**Aim of the task**: In the records below, find each line containing the word "import" and copy it.

**Dataset entries**:
....
import Literature.AlgebraicGeometry.Deformation.MorphismLiftsSquareZeroSmoothAffine
import Mathlib.AlgebraicGeometry.Stalk
import Mathlib.CategoryTheory.Comma.Over.Basic
import HarnessLib

/-!
# Lifts across a nilpotent thickening of a LOCAL affine scheme into a SMOOTH target over an AFFINE base EXIST
# (SGA 1 III Cor. 5.2 / EGA IV₄ 17.1.1, one-point sources; the `Over S` form used by Artinian towers)

Layer `Literature/AlgebraicGeometry/Deformation`, namespace `Literature.AlgebraicGeometry.Deformation`.  THEOREMS ONLY
(no definition, no named fact, no instance).  Sequel of ★ `Deformation/MorphismLiftsSquareZeroSmoothAffine`
(`exists_lift_of_smooth_affine`: for `p : X → Spec R₀` smooth, an affine open `V ⊆ X` and a surjection of `R₀`-algebras
`π : B → B₀` with nilpotent kernel, every `R₀`-morphism `Spec B₀ → X` LANDING IN `V` extends to `Spec B → X`), which reads
[SGA1, Exp. III Cor. 5.2] chart by chart.  This file removes the chart from the statement in the case the cell's Artinian
towers use ([MumfordAV1970] §13, proof of the Theorem p. 125: «since `X̂` is non-singular, `g` lifts to `R'`»):

* `exists_lift_of_smooth_of_isAffine` — for `f : X → S` SMOOTH with `S` AFFINE, `B₀` a LOCAL ring, `π : B → B₀` a surjective ring
  map with NILPOTENT kernel, `b : Spec B → S` and `f₀ : Spec B₀ → X` with `f₀ ≫ f = Spec π ≫ b`, there is `g : Spec B → X` with
  `g ≫ f = b` and `Spec π ≫ g = f₀`.  Road: the closed point of `Spec B₀` maps into some affine open `V ⊆ X`, hence ALL of
  `Spec B₀` does (Mathlib `Scheme.preimage_eq_top_of_closedPoint_mem`); the base is `Spec Γ(S, ⊤)` along Mathlib's `S.isoSpec`,
  the scalar maps `Γ(S, ⊤) → B → B₀` come from `Spec.preimage`, and ★ `exists_lift_of_smooth_affine` supplies the lift;
* `exists_over_lift_of_smooth_of_isAffine` — the same in the language of `Over S`: for `Y : Over S` with `Y.hom` smooth, every
  `g : Over.mk (Spec π ≫ c) ⟶ Y` extends along `ι : Over.mk (Spec π ≫ c) ⟶ Over.mk c` (`ι.left = Spec π`) to `g' : Over.mk c ⟶ Y`,
  `ι ≫ g' = g`;
* `isNilpotent_ker_of_ker_eq_span_of_mul_self_eq_zero` — a PRINCIPAL SMALL extension `q : C′ ↠ C` (`ker q = (t₀)`, `t₀² = 0`,
  e.g. `t₀ · 𝔪_{C′} = 0` with `t₀ ∈ 𝔪_{C′}`) has nilpotent (square-zero) kernel;
* `exists_over_lift_of_smooth_smallExtension` — `exists_over_lift_of_smooth_of_isAffine` along a principal small extension of a
  local ring, hypotheses spelled exactly as in the cell's Artinian-tower letters (`q`, `t₀`, `ker q = span {t₀}`, `t₀ * t₀ = 0`,
  `c′ : Spec C′ → S`, `ι₀` with `ι₀.left = Spec q`).

Smoothness enters only through ★ `formallySmooth_sections_of_smooth` (Mathlib: `Smooth` is the `HasRingHomProperty` of
`RingHom.Smooth`; `Algebra.Smooth.formallySmooth`; `Algebra.FormallySmooth.liftOfSurjective`).  Compare ★
`Motives/SmoothThickeningLift.exists_lift_of_smooth_of_isNilpotent` (A-side M13 capital): the same lifting for a smooth
`Y → Spec K` over a FIELD `K`, through the formally smooth local ring `𝒪_{Y,y}`; here the base is any affine scheme.
Mathlib searched: `AlgebraicGeometry.Smooth` (+ `smooth_comp`, isomorphisms are smooth via open immersions),
`Scheme.isoSpec`, `Spec.preimage` ∕ `Spec.map_preimage`, `Scheme.preimage_eq_top_of_closedPoint_mem`,
`exists_isAffineOpen_mem_and_subset`, `Over.homMk` ∕ `Over.w` ∕ `Over.OverMorphism.ext`; Mathlib has no scheme-level formal
smoothness ∕ infinitesimal-lifting statement (`AlgebraicGeometry/Morphisms/` has `Smooth`, `FormallyUnramified`, `Etale`).

Cell hodgecm-mathlib (D-0151), F-3 (Mc) N3′ letter S-a «LIFTS EXIST» of the Artinian tower under `stub_McN3`
(`Cruxes/HDel/Lines/F3DualAbelianSchemeMc.lean`); count-neutral generic capital.  HC_CM is proved only modulo the 7 printed
citations until rung 0 closes; this file discharges none of them.

## References
* [SGA1] A. Grothendieck, M. Raynaud, *Revêtements étales et groupe fondamental (SGA 1)*, LNM 224 (1971) ∕ arXiv:math/0206203:
  Exp. III §5, Prop. 5.1 and Cor. 5.2.
* [EGAIV4] A. Grothendieck, EGA IV₄, Publ. Math. IHÉS 32 (1967): Déf. 17.1.1 (formally smooth: lifting along nilpotent
  thickenings of affine schemes), Déf. 17.3.1 and Prop. 17.1.6.
* [StacksProject] Tags 02H6 (smooth ring maps are formally smooth), 02GZ (formally smooth morphisms of schemes).
* [MumfordAV1970] D. Mumford, *Abelian Varieties* (1970), §13, proof of the Theorem (pp. 125–126).
-/

universe u

open CategoryTheory CategoryTheory.Limits AlgebraicGeometry TopologicalSpace

noncomputable section

namespace Literature.AlgebraicGeometry.Deformation

/-- **Smooth ⇒ infinitesimal lifting for local points, over an affine base** ([SGA1] Exp. III Cor. 5.2; [EGAIV4]
Déf. 17.1.1 ∕ 17.3.1).  Let `f : X → S` be smooth with `S` affine, `B₀` a local ring, `π : B → B₀` a surjective ring
homomorphism with nilpotent kernel (the thickening `Spec B₀ ↪ Spec B`), `b : Spec B → S`, and `f₀ : Spec B₀ → X` an
`S`-morphism (`f₀ ≫ f = Spec π ≫ b`).  Then `f₀` extends to `g : Spec B → X` over `S`: `g ≫ f = b`, `Spec π ≫ g = f₀`.
Proof: the closed point of `Spec B₀` maps into an affine open `V ⊆ X`, hence `f₀` lands in `V`
(Mathlib `Scheme.preimage_eq_top_of_closedPoint_mem`); read the base as `Spec Γ(S, ⊤)` (`S.isoSpec`), the scalar maps
`Γ(S, ⊤) → B → B₀` through `Spec.preimage`, and apply ★ `exists_lift_of_smooth_affine` on the chart `V`.
[cite: SGA1, Exp. III §5 Cor. 5.2] [cite: EGAIV4, Déf. 17.1.1 and Déf. 17.3.1] [cite: StacksProject, Tag 02H6] -/
theorem exists_lift_of_smooth_of_isAffine {X S : Scheme.{u}} [IsAffine S] (f : X ⟶ S) [Smooth f]
    {B B₀ : Type u} [CommRing B] [CommRing B₀] [IsLocalRing B₀] (π : B →+* B₀)
    (hπ : Function.Surjective π) (hnil : IsNilpotent (RingHom.ker π))
    (b : Spec (.of B) ⟶ S) (f₀ : Spec (.of B₀) ⟶ X)
    (w : f₀ ≫ f = Spec.map (CommRingCat.ofHom π) ≫ b) :
    ∃ g : Spec (.of B) ⟶ X, g ≫ f = b ∧ Spec.map (CommRingCat.ofHom π) ≫ g = f₀ := by
  -- the base read as `Spec R₀`, `R₀ := Γ(S, ⊤)`
  let p : X ⟶ Spec (.of Γ(S, ⊤)) := f ≫ S.isoSpec.hom
  haveI : Smooth p := inferInstance
  -- the scalar map of `b`
  let φ : CommRingCat.of ↑Γ(S, ⊤) ⟶ CommRingCat.of B := Spec.preimage (b ≫ S.isoSpec.hom)
  have hφ : Spec.map φ = b ≫ S.isoSpec.hom := Spec.map_preimage _
  letI : Algebra Γ(S, ⊤) B := φ.hom.toAlgebra
  letI : Algebra Γ(S, ⊤) B₀ := (π.comp φ.hom).toAlgebra
  let πₐ : B →ₐ[Γ(S, ⊤)] B₀ := { π with commutes' := fun _ => rfl }
  have hnil' : IsNilpotent (RingHom.ker (πₐ : B →+* B₀)) := hnil
  -- an affine open of `X` through which `f₀` factors (the source has a unique closed point)
  obtain ⟨V, hV, hxV, -⟩ := exists_isAffineOpen_mem_and_subset (X := X) (U := ⊤)
    (Opens.mem_top (f₀.base (IsLocalRing.closedPoint B₀)))
  have hf₀ : f₀ ⁻¹ᵁ V = ⊤ := Scheme.preimage_eq_top_of_closedPoint_mem f₀ hxV
  -- `f₀` is an `R₀`-morphism
  have w₀ : f₀ ≫ p = Spec.map (CommRingCat.ofHom (algebraMap Γ(S, ⊤) B₀)) := by
    change f₀ ≫ (f ≫ S.isoSpec.hom) = Spec.map (CommRingCat.ofHom (π.comp φ.hom))
    rw [← Category.assoc, w, Category.assoc, ← hφ, ← Spec.map_comp]
    rfl
  obtain ⟨g, -, hg₁, hg₂⟩ := exists_lift_of_smooth_affine p πₐ hV hπ hnil' f₀ w₀ hf₀
  refine ⟨g, ?_, hg₂⟩
  -- `g ≫ f ≫ S.isoSpec.hom = Spec (algebraMap) = Spec φ = b ≫ S.isoSpec.hom`
  have h1 : (g ≫ f) ≫ S.isoSpec.hom = b ≫ S.isoSpec.hom := by
    rw [Category.assoc, ← hφ]
    exact hg₁
  exact (cancel_mono S.isoSpec.hom).mp h1

/-- **The `Over S` form** of `exists_lift_of_smooth_of_isAffine`: for `Y : Over S` with `Y.hom : Y.left → S` smooth
(`S` affine), a surjective ring map `π : B → B₀` onto a LOCAL ring with nilpotent kernel, an `S`-structure
`c : Spec B → S`, and a morphism of `S`-schemes `ι : Spec B₀ → Spec B` with `ι.left = Spec π` (the thickening), every
`S`-morphism `g : Spec B₀ → Y` extends along `ι`: `∃ g' : Over.mk c ⟶ Y, ι ≫ g' = g`.
[cite: SGA1, Exp. III §5 Cor. 5.2] [cite: EGAIV4, Déf. 17.1.1 and Déf. 17.3.1] -/
theorem exists_over_lift_of_smooth_of_isAffine {S : Scheme.{u}} [IsAffine S] (Y : Over S) (hY : Smooth Y.hom)
    {B B₀ : Type u} [CommRing B] [CommRing B₀] [IsLocalRing B₀] (π : B →+* B₀)
    (hπ : Function.Surjective π) (hnil : IsNilpotent (RingHom.ker π)) (c : Spec (.of B) ⟶ S)
    (ι : Over.mk (Spec.map (CommRingCat.ofHom π) ≫ c) ⟶ Over.mk c)
    (hι : ι.left = Spec.map (CommRingCat.ofHom π))
    (g : Over.mk (Spec.map (CommRingCat.ofHom π) ≫ c) ⟶ Y) :
    ∃ g' : Over.mk c ⟶ Y, ι ≫ g' = g := by
  haveI := hY
  -- `g` is an `S`-morphism: `g.left ≫ Y.hom = Spec π ≫ c` (`Over.w`, up to unfolding `Over.mk`)
  have wg : g.left ≫ Y.hom = Spec.map (CommRingCat.ofHom π) ≫ c := Over.w g
  obtain ⟨g₁, h₁, h₂⟩ := exists_lift_of_smooth_of_isAffine Y.hom π hπ hnil c g.left wg
  refine ⟨Over.homMk g₁ h₁, Over.OverMorphism.ext ?_⟩
  -- `(ι ≫ g').left = ι.left ≫ g₁ = Spec π ≫ g₁ = g.left` (the objects `(Over.mk _).left` unfold to the spectra only at
  -- default transparency, so the rewriting is done by `congrArg`/`Eq.trans` rather than `rw`)
  have h₃ : ι.left ≫ g₁ = g.left := (congrArg (fun k => k ≫ g₁) hι).trans h₂
  exact h₃

/-- The kernel of a PRINCIPAL SMALL extension is nilpotent: if `ker q = (t₀)` and `t₀² = 0` (e.g. `t₀ ∈ 𝔪` and
`t₀ · 𝔪 = 0` in a local ring), then `(ker q)² = 0`. [cite: MumfordAV1970, §13 (proof of the Thm. p. 125)] -/
theorem isNilpotent_ker_of_ker_eq_span_of_mul_self_eq_zero {C' C : Type u} [CommRing C'] [CommRing C]
    (q : C' →+* C) (t₀ : C') (hker₀ : RingHom.ker q = Ideal.span {t₀}) (ht₀ : t₀ * t₀ = 0) :
    IsNilpotent (RingHom.ker q) := by
  refine ⟨2, ?_⟩
  rw [hker₀, Ideal.span_singleton_pow, pow_two, ht₀, Ideal.zero_eq_bot, Ideal.span_singleton_eq_bot]

/-- **Lifts along a principal small extension of the base point exist** — `exists_over_lift_of_smooth_of_isAffine` with
the hypotheses spelled as in an Artinian tower ([MumfordAV1970] §13, proof of the Theorem p. 125: «since `X̂` is
non-singular, `g` lifts to `R'`»): `Y : Over S` with `Y.hom` smooth and `S` affine; `q : C′ ↠ C` a surjective ring map
onto a LOCAL ring with `ker q = (t₀)`, `t₀² = 0`; `c′ : Spec C′ → S`; the thickening `ι₀ : Spec C → Spec C′` over `S`
(`ι₀.left = Spec q`).  Then every `g : Over.mk (Spec q ≫ c′) ⟶ Y` extends: `∃ g' : Over.mk c′ ⟶ Y, ι₀ ≫ g' = g`.
[cite: MumfordAV1970, §13 (proof of the Thm. p. 125)] [cite: SGA1, Exp. III §5 Cor. 5.2]
[cite: EGAIV4, Déf. 17.1.1 and Déf. 17.3.1] -/
theorem exists_over_lift_of_smooth_smallExtension {S : Scheme.{u}} [IsAffine S] (Y : Over S) (hY : Smooth Y.hom)
    (C' C : Type u) [CommRing C'] [CommRing C] [IsLocalRing C]
    (q : C' →+* C) (hq : Function.Surjective q) (t₀ : C') (hker₀ : RingHom.ker q = Ideal.span {t₀})
    (ht₀ : t₀ * t₀ = 0) (c' : Spec (.of C') ⟶ S)
    (ι₀ : Over.mk (Spec.map (CommRingCat.ofHom q) ≫ c') ⟶ Over.mk c')
    (hι : ι₀.left = Spec.map (CommRingCat.ofHom q))
    (g : Over.mk (Spec.map (CommRingCat.ofHom q) ≫ c') ⟶ Y) :
    ∃ g' : Over.mk c' ⟶ Y, ι₀ ≫ g' = g :=
  exists_over_lift_of_smooth_of_isAffine Y hY q hq
    (isNilpotent_ker_of_ker_eq_span_of_mul_self_eq_zero q t₀ hker₀ ht₀) c' ι₀ hι g

end Literature.AlgebraicGeometry.Deformation

end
....
**Exercise result**:
import Literature.AlgebraicGeometry.Deformation.MorphismLiftsSquareZeroSmoothAffine
import Mathlib.AlgebraicGeometry.Stalk
import Mathlib.CategoryTheory.Comma.Over.Basic
import HarnessLib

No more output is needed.